/-
Copyright (c) 2026 the pub-hodgecm-mathlib formalisation cell (harness21).  Prover seat hodgecm-mathlib-A-p19 (g19), topic T5 = P8
«(C♯)hol interior», row «T5-B(3b) COINVARIANT JUNCTION» (desk F0P2-plan (g8)), 2026-08-31.  KERNEL module: ONE theorem (the closer), no
definition, no named fact, no `sorry`, no instance, no notation.
-/
import Literature.NumberTheory.Automorphic.Liu2021.ThetaLiftFromLineFinIntertwiner
import Literature.NumberTheory.Automorphic.Liu2021.ThetaLiftFromLineFinComponent
import Summits.HodgeConjecture.HodgeConjecture.Theorems.F0P2aCohFormsContinuous
import Summits.HodgeConjecture.HodgeConjecture.Theorems.F0P3HolProjectionReduction
import HarnessLib

/-!
# FLOOR-0 P2 · T5 = P8 «(C♯)hol interior», node B — THE LETTER ★ `Liu2021.meetsThetaLiftFromLine_hasFinComponent_rhoAtLine` (p826166) DISCHARGED:
# `theorem meetsThetaLiftFromLine_hasFinComponent_rhoAtLine_holds : Liu2021.meetsThetaLiftFromLine_hasFinComponent_rhoAtLine`

Cell hodgecm-mathlib (D-0151), FLOOR 0; crux item H413 = stmt-HodgeConjecture-24833 (route `HCCMUnconditional`); programme P2, topic T5 = P8 (`F0/P2/T5b-TREE.md`
§8.2 node B «finite local–global»: steps (1)(2)(3a)(5) ★ typ-T5a∕T5b, (4) ★ p828276, (1b) ★ p828712 (B-p04 (g30)), (3b) ★ `ThetaLiftFromLineCoinvariantJunction` +
★ `ThetaLiftFromLineFinIntertwiner` (A-p19 (g19))).  THEOREMS ONLY; `--supports stmt-HodgeConjecture-24833`.  HC_CM is proved only modulo the printed citations —
the 2 remaining named inputs (hLiu418, h413) — until rung 0 closes; this file discharges ONE booked printed statement of the P2 book (node B of #87 (C♯)hol's interior).

## What is proved
`meetsThetaLiftFromLine_hasFinComponent_rhoAtLine_holds` — the named fact ★ `Literature.NumberTheory.Automorphic.Liu2021.meetsThetaLiftFromLine_hasFinComponent_rhoAtLine`
([Liu2021, Prop. 4.13 proof Case 1, l. 2136–2137 «In other words … `π^∞ ≃ ω(μ, ε_e, χ)`»]; [Rallis1984, Thm. 1.2.2 proof]) HOLDS, BY NAME: for the discrete `P` of
`U(H)` (CM field `L`, `H` of signature `(2,1)` at `ι`, definite at the other complex places, `[L⁺:ℚ] ≥ 2`) meeting the global theta lift from the line `⟨a⟩` at the
`μ`-splitting and `H¹`-holomorphic at `ι`, `P.HasFinComponent (rhoAtLine … ιV a χ)` for some `χ ∈ Chi`.  PROOF = the Literature-side head ★
`MeetsThetaLiftFromLine.exists_hasFinComponent_rhoAtLine_of_holCotForm_of_coe` (the coinvariant junction, file 2∕2 of row T5-B(3b)) after the two
Summit-side inputs Literature cannot import: (i) `CompactSpace [U(H)]` from definiteness (★ `F0P3HolProjectionReduction.compactSpace_automorphicQuotient_cm`,
Godement); (ii) `IsHolCotangentAt` ⇒ a non-zero holomorphic-cotangent COORDINATE CLASS in `P` (★ `F0P2aCohFormsContinuous.exists_toLp_ne_zero_of_mem_cohForms_cm`:
cotangent forms of the CM frame are continuous and `μA` is positive on opens).

## References
* [Liu2021] Y. Liu, Camb. J. Math. 9 (2021) = arXiv:2102.11518, proof of Prop. 4.13 Case 1 (l. 2131–2137, p. 48); Def. 4.11; App. D §D.1 Step 3, Lemma D.1.
* [Rallis1984] S. Rallis, Compositio Math. 51 (1984), proof of Thm. 1.2.2 p. 356.  [GelbartRogawski1991] Invent. Math. 105 (1991), §3.2 p. 457.
* [BorelJacquet1979] A. Borel, H. Jacquet, PSPM 33.1, §4.1, §4.6.  [GelfandGraevPiatetskiShapiro1969] Ch. 1 §2.3 (compact quotient).
-/

set_option autoImplicit false

-- the mandated namespace has the single-problem summit's repeated segment (`HodgeConjecture.HodgeConjecture`)
set_option linter.dupNamespace false

noncomputable section

namespace Summit.HodgeConjecture.HodgeConjecture.Cruxes.H413.F0P2NodeBFinComponentHolds

open MeasureTheory NumberField
open Literature.NumberTheory.Automorphic Literature.NumberTheory.Automorphic.UnitaryGroup
open Literature.NumberTheory.Automorphic.UnitaryGroup.CotangentForms
open Literature.NumberTheory.Automorphic.Liu2021
open Summit.HodgeConjecture.HodgeConjecture.Cruxes.H413

/-- **NODE B OF THE (C♯)hol INTERIOR HOLDS — ★ `Liu2021.meetsThetaLiftFromLine_hasFinComponent_rhoAtLine` (p826166) DISCHARGED BY NAME**
([Liu2021, Prop. 4.13 proof Case 1, «In other words … `π^∞ ≃ ω(μ, ε_e, χ)`»]): in the (C♯)hol frame, a discrete `P` of `U(H)` that meets the theta lift from the
line `⟨a⟩` at the `μ`-splitting and is `H¹`-cohomological holomorphic at `ι` has finite component `ω(μ, ε_a, χ)_f = rhoAtLine … ιV a χ` for some `χ ∈ Chi`.
PROOF: `CompactSpace [U(H)]` (★ `compactSpace_automorphicQuotient_cm`, definiteness + `[L⁺:ℚ] ≥ 2`); `IsHolCotangentAt` gives a non-zero `Φ ∈ holCotForms` with
`P.ContainsForm Φ`, whence a non-zero coordinate CLASS `[Φ_j] ∈ P` (★ `exists_toLp_ne_zero_of_mem_cohForms_cm` over ★ `holCotForms_le_cohForms`); then ★
`MeetsThetaLiftFromLine.exists_hasFinComponent_rhoAtLine_of_holCotForm_of_coe` (the coinvariant junction: ★ (5) + ★ (1b) + the finite theta intertwiner + Schur).
[cite: Liu2021, Prop. 4.13 proof Case 1 (l. 2136–2137, p. 48); Def. 4.11 (l. 2092–2096); App. D §D.1 Step 3 (l. 5221), Lemma D.1 (l. 5227)]
[cite: Rallis1984, Thm. 1.2.2 proof p. 356] [cite: GelbartRogawski1991, §3.2 p. 457] [cite: BorelJacquet1979, §4.6] -/
theorem meetsThetaLiftFromLine_hasFinComponent_rhoAtLine_holds :
    Literature.NumberTheory.Automorphic.Liu2021.meetsThetaLiftFromLine_hasFinComponent_rhoAtLine := by
  intro L _ _ _ ι H T hT hdef h2 n' e₁ dV hdV hdV0 g hg ιV hιV ιA hιA _ μA _ P μ hμ a hmeet hhol
  haveI : CompactSpace (adelicGroupData (↥(maximalRealSubfield L)) L (IsCMField.complexConj L) 3 H).automorphicQuotient :=
    F0P3HolProjectionReduction.compactSpace_automorphicQuotient_cm hdef h2
  -- `IsHolCotangentAt`: a non-zero holomorphic cotangent form whose coordinate classes lie in `P`
  obtain ⟨Φ, hΦ, hne, hcont⟩ := hhol
  have hm : ∀ j : Fin 2,
      MemLp (toQuotFun (adelicGroupData (↥(maximalRealSubfield L)) L (IsCMField.complexConj L) 3 H) fun x => Φ x j) 2 μA :=
    fun j => (hcont j).choose
  -- some coordinate class is non-zero (continuity of cotangent forms, `μA` positive on opens)
  obtain ⟨j, hj⟩ := F0P2aCohFormsContinuous.exists_toLp_ne_zero_of_mem_cohForms_cm (holCotForms_le_cohForms hΦ) hne hm
  exact hmeet.exists_hasFinComponent_rhoAtLine_of_holCotForm_of_coe L ι H T hT e₁ dV hdV hdV0 g hg μ hμ a P ιV hιV ιA hιA hΦ (hm j)
    (hcont j).choose_spec hj

end Summit.HodgeConjecture.HodgeConjecture.Cruxes.H413.F0P2NodeBFinComponentHolds

end
import Summits.Ventures.CertifiedManyBodySolver.Certificates.EmeryCu4O8_kry_Bi2212Cq_c3hh_s9x10_S0
import HarnessLib

/-!
# KLDL-R certificate: an exact cluster vector of the open `Cu₄O₈` block (Bi2212Cq three-band corner `c3hh`, sector `(9,10)`, `N = 19`) — part S4 (kernel traces of atom classes [1, 3])

HONEST FRAMING: certified energy-window bookkeeping (a hypothesis-free UPPER bound on the three-band ground-state energy density at
`ρ = 19/16` from ONE explicit cluster vector, Ruelle's cluster variational principle as typed in `EmeryThreeBandBlock2x2RayleighCap`);
not a superconductivity verdict; no number of record at an anchor moves. WHAT-THIS-IS-NOT: a floor; a phase word.

The vector: the integer-rounded (scale `2^16`) lowest eigenvector of `h(θ) = Σ_a θ_a h^G_a` (`h^G_a = hubbardOpenBoxGP 1 12 (cu4o8Tau a) (cu4o8Ups a) (cu4o8Nu a)`)
on the spin sector `(9,10)` of the twelve physical sites of the open `2×2`-cell block (dimension 14520; 5500 nonzero coefficients — TRUNCATED to the 5500 largest-modulus coefficients of the rounded eigenvector (a valid trial vector; exact Rayleigh quotient 26.730659 vs eigenvalue 26.493851 eV/cluster)), at the coupling vector
`θ = ['141/100', '141/100', '141/100', '141/100', '-17/25', '-17/25', '-17/25', '-17/25', '38/25', '0', '0', '997/200', '573/125', '573/125']` (Bi2212Cq corner `c3hh` of `BLOCK-TABLES-La214v123_v1` = (t_pd ×4, −t_pp ×4, Δ_pd, ε_px, ε_py, U_d, U_px, U_py), cuprate signs),
stored as a `CoefTree` (search tree over occupation codes, `HubbardOpenBoxCodedRayleigh`). Norm `NN = 4213867315`; the fourteen EXACT integer traces
`S_a = NN·⟨unit, h^G_a unit⟩ = [-12209915024, -6606258042, -12211278700, -6619232746, 3277374546, 7121146566, 1965805266, 3285918976, 22206766463, 28929304014, 28927408508, 6086474544, 12246542890, 12244748508]` (float eigenvalue 26.493851287 eV/cluster; exact Rayleigh quotient 26.730658555; cap 1.6706662 eV/site = 6.682665 eV/CuO₂).
Parts: S0 = the tree + search-tree order / norm / particle number (kernel); S1–S6 = the fourteen traces `CoefTree.sApp` over the hop-list oracles `cu4o8ClusterF a` (kernel, `decide +kernel`);
F = the assembled table and the consequences (`emeryEnergyDensity_le_of_cu4o8Tree`: for EVERY `θ'`, `e_Emery(θ', 19/16) ≤ (1/16)·Σ_a θ'_a·S_a/NN`; the corner number; the `hT` trace rows,
unit norm and particle number for the `T > 0` Rayleigh-family floor `le_emeryCellPressure_of_rayleighFamily` / `Downfold/EmeryThermalSeam`).
Generator: HOME/hubbard-box-p2/code/rayleigh/ (kit job ray_main.py: scipy eigsh + exact integer forms; emit_kry.py), hubbard-box-p2 g15.
[cite: Ruelle1969, §3.3] [cite: Emery1987, eq. (1)] [cite: LinGubernatis1993, §II]
-/

noncomputable section

namespace Summit.Ventures.CertifiedManyBodySolver.Certificates

open Matrix Literature.MathematicalPhysics.QuantumLattice OccupationCode OccupationCode.CoefTree ClusterLowerBound InfVolFermionState HubbardWave0

/-- The exact trace of atom class `1` (kernel). [cite: Ruelle1969, §3.3] -/
theorem kry_Bi2212Cq_c3hh_s9x10_sApp1 : kry_Bi2212Cq_c3hh_s9x10.sApp (cu4o8ClusterF 1) = -6606258042 := by decide +kernel

/-- The exact trace of atom class `3` (kernel). [cite: Ruelle1969, §3.3] -/
theorem kry_Bi2212Cq_c3hh_s9x10_sApp3 : kry_Bi2212Cq_c3hh_s9x10.sApp (cu4o8ClusterF 3) = -6619232746 := by decide +kernel

end Summit.Ventures.CertifiedManyBodySolver.Certificates

end
import Literature.NumberTheory.Rogawski1990.LocalTransferSecondClassDescentCM                      -- ★ p842329 A-p17 (g21): `exists_isLocallyConstant_descent_secondClass` = `hD′` at `C′ := Z(ε′)`; ★ p842198 `compactSpace_centralizer_of_frame_of_anisotropic`
import Literature.NumberTheory.Rogawski1990.LocalNormFibreMatchedCountCM                            -- ★ p842327 B-p04 (g34): `exists_nhds_matched_badFrame_count` = `hcnt`, `badBlock_herm_and_isUnit_det`; brings ★ `anisotropic_of_neg_det_not_norm`, ★ `not_exists_neg_det_badBlock_eq_norm`
import Literature.NumberTheory.Rogawski1990.FinExplicitTransferFactorBadFrameConstancy              -- ★ p842237 A-p16 (g26): `exists_const_nhds_finExplicitCollection_Δ_eq_of_frame` = `hΔ′`
import Literature.NumberTheory.Rogawski1990.LocalTransferCompactSideJunctionCM                      -- ★ p842024 B-p08 (g27): the junction whose three residual binders `hD′ ∕ hΔ′ ∕ hcnt` are packaged here (statement vocabulary)
import Literature.NumberTheory.Rogawski1990.LocalNormFibreBadFrameClasses                           -- ★ p842136 p08 (g13): `frame_conj_mem_unitaryGroup`
import Literature.NumberTheory.Rogawski1990.LocalNormFibreBlockDichotomyDock                        -- ★ `coe_endoEmbLocal_eq_swap_mul_finSum_mul_swap` (`ι_v(h) = W (h.1 ⊕ᶠ h.2) W`)
import Literature.NumberTheory.Automorphic.OrbitalMeasureCanonicalExists                            -- ★ `OrbitalMeasureFamily.exists_isCanonical`
import Literature.NumberTheory.Automorphic.CompactCoreCentralizerNonarch                            -- ★ `exists_isHaarMeasure_compactCore_eq_one`
import Literature.NumberTheory.Automorphic.ClosedCompactDecomposition                               -- ★ `isMulRightInvariant_of_compactSpace` (compact groups are unimodular)
import HarnessLib
/-- **Two-scale lemma with rate** (from the literature's Green-pairing bound
`Mikado.abs_integral_mul_comp_nsmul_le`): for smooth `b`, `G` on `T³` there is `C ≥ 0` with
`|∫ b(x)G(m•x) dx − (∫b)(∫G)| ≤ C/m²` for all `m ≥ 1`. [ours] -/
theorem two_scale {b G : UnitAddTorus (Fin 3) → ℝ} (hb : IsSmooth b) (hG : IsSmooth G) :
    ∃ C, 0 ≤ C ∧ ∀ m : ℕ, 1 ≤ m → |(∫ x, b x * G (m • x)) - (∫ x, b x) * ∫ x, G x| ≤ C / (m : ℝ) ^ 2 := by
  obtain ⟨K, hK0, hK⟩ : ∃ K, 0 ≤ K ∧ ∀ y, |Torus.laplacian b y| ≤ K := by
    obtain ⟨C, hC⟩ := isCompact_univ.exists_bound_of_continuousOn hb.laplacian.continuous.continuousOn
    exact ⟨max C 0, le_max_right _ _, fun y => (Real.norm_eq_abs _ ▸ hC y (mem_univ y)).trans (le_max_left _ _)⟩
  set G0 : ℝ := ∫ x, G x
  have hGt : IsSmooth (fun y => G y - G0) := hG.sub (isSmooth_const _)
  have hGt0 : ∫ y, (G y - G0) = 0 := by
    rw [integral_sub hG.integrable (integrable_const _)]
    simp [G0]
  refine ⟨K * Real.sqrt (∫ y, Torus.invLaplacian (fun y => G y - G0) y ^ 2), by positivity, fun m hm => ?_⟩
  have hm0 : 0 < m := hm
  have key := Mikado.abs_integral_mul_comp_nsmul_le (d := Fin 3) (by simp) hb hGt hGt0 (σ := m) hm0 hK
  have hi1 : Integrable (fun x => b x * G (m • x)) volume :=
    (hb.continuous.mul ((hG.continuous).comp (continuous_nsmul m))).integrable_unitAddTorus
  have hi2 : Integrable (fun x => b x * G0) volume := (hb.continuous.mul continuous_const).integrable_unitAddTorus
  have e : (∫ x, b x * G (m • x)) - (∫ x, b x) * G0 = ∫ x, b x * (G (m • x) - G0) := by
    rw [← integral_mul_const, ← integral_sub hi1 hi2]
    exact integral_congr_ae (ae_of_all _ fun x => by ring)
  rw [e]
  calc |∫ x, b x * (G (m • x) - G0)| ≤ (((m : ℝ)) ^ 2)⁻¹ * K * Real.sqrt (∫ y, Torus.invLaplacian (fun y => G y - G0) y ^ 2) := key
    _ = K * Real.sqrt (∫ y, Torus.invLaplacian (fun y => G y - G0) y ^ 2) / (m : ℝ) ^ 2 := by ring

/-! ## 7. Statistics of the confined curl: pointwise and integrated errors -/

section Statistics

variable {E : UnitAddTorus (Fin 3) → ℝ} {A : UnitAddTorus (Fin 3) → EuclideanSpace ℝ (Fin 3)}
variable {L₁ L₂ a₀ a₁ β : ℝ}
variable (hE : IsSmooth E) (hA : IsSmooth A) (hE01 : ∀ x, 0 ≤ E x ∧ E x ≤ 1)
  (hE1 : ∀ a x, |Torus.partialDeriv a E x| ≤ L₁)
  (hE2 : ∀ j a x, |Torus.partialDeriv j (Torus.partialDeriv a E) x| ≤ L₂)
  (hA0 : ∀ x b, |A x b| ≤ a₀) (hA1 : ∀ j x b, |Torus.partialDeriv j A x b| ≤ a₁)
  (hβ : ∀ x i j, |gradAt (curlField A) x i j| ≤ β)

/-- The error scale `ρ_m = (2L₂a₀ + 4L₁a₁)/m`. [ours; bookkeeping] -/
def rho (L₁ L₂ a₀ a₁ : ℝ) (m : ℕ) : ℝ := (2 * L₂ * a₀ + 4 * L₁ * a₁) / m

include hE hA hE01 hE1 hE2 hA0 hA1 hβ in
/-- **Pointwise errors of the confined curl** (`m ≥ 1`, `ρ = ρ_m`): production density within
`162ρ(β+ρ)²` of `E³·prodBC(∇F(m•x))`, squared vorticity components within `8ρ(β+ρ)` of `E²·vortᵢ²`, and
`|ω|² ≤ (1+4ρ)²` when `|Ω_F|² ≤ 1`. [ours] -/
theorem pointwise_errors {m : ℕ} (hm : 1 ≤ m) (x : UnitAddTorus (Fin 3)) :
    |prodBC (gradAt (curlField (confine E (rescale A m))) x) -
        E x ^ 3 * prodBC (gradAt (curlField A) (m • x))| ≤
      162 * rho L₁ L₂ a₀ a₁ m * (β + rho L₁ L₂ a₀ a₁ m) ^ 2 ∧
    (∀ i, |vort (gradAt (curlField (confine E (rescale A m))) x) i ^ 2 -
        E x ^ 2 * vort (gradAt (curlField A) (m • x)) i ^ 2| ≤ 8 * rho L₁ L₂ a₀ a₁ m * (β + rho L₁ L₂ a₀ a₁ m)) ∧
    ((∀ y, torusVorticitySqAt (curlField A) y ≤ 1) →
      torusVorticitySqAt (curlField (confine E (rescale A m))) x ≤ (1 + 4 * rho L₁ L₂ a₀ a₁ m) ^ 2) := by
  have hY : ∀ i j, |gradAt (curlField (confine E (rescale A m))) x i j - E x * gradAt (curlField A) (m • x) i j| ≤
      rho L₁ L₂ a₀ a₁ m := fun i j => abs_gradAt_curl_confine_sub_le hE hA hE1 hE2 hA0 hA1 hm x i j
  have he : |E x| ≤ 1 := by rw [abs_of_nonneg (hE01 x).1]; exact (hE01 x).2
  refine ⟨abs_prodBC_sub_le he (hβ (m • x)) hY, fun i => abs_vort_sq_sub_le he (hβ (m • x)) hY i, fun hΩ => ?_⟩
  rw [torusVorticitySqAt_eq_sum_sq, vorticityComp_eq_vort]
  have h1 : ∑ i, vort (gradAt (curlField A) (m • x)) i ^ 2 ≤ 1 := by
    have := hΩ (m • x); rwa [torusVorticitySqAt_eq_sum_sq, vorticityComp_eq_vort] at this
  exact sum_vort_sq_le (hE01 x).1 (hE01 x).2 h1 hY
....................
### Work task
Your answer must be every line from the listing above that holds the string "Statistics".

### Task result
/-! ## 7. Statistics of the confined curl: pointwise and integrated errors -/
section Statistics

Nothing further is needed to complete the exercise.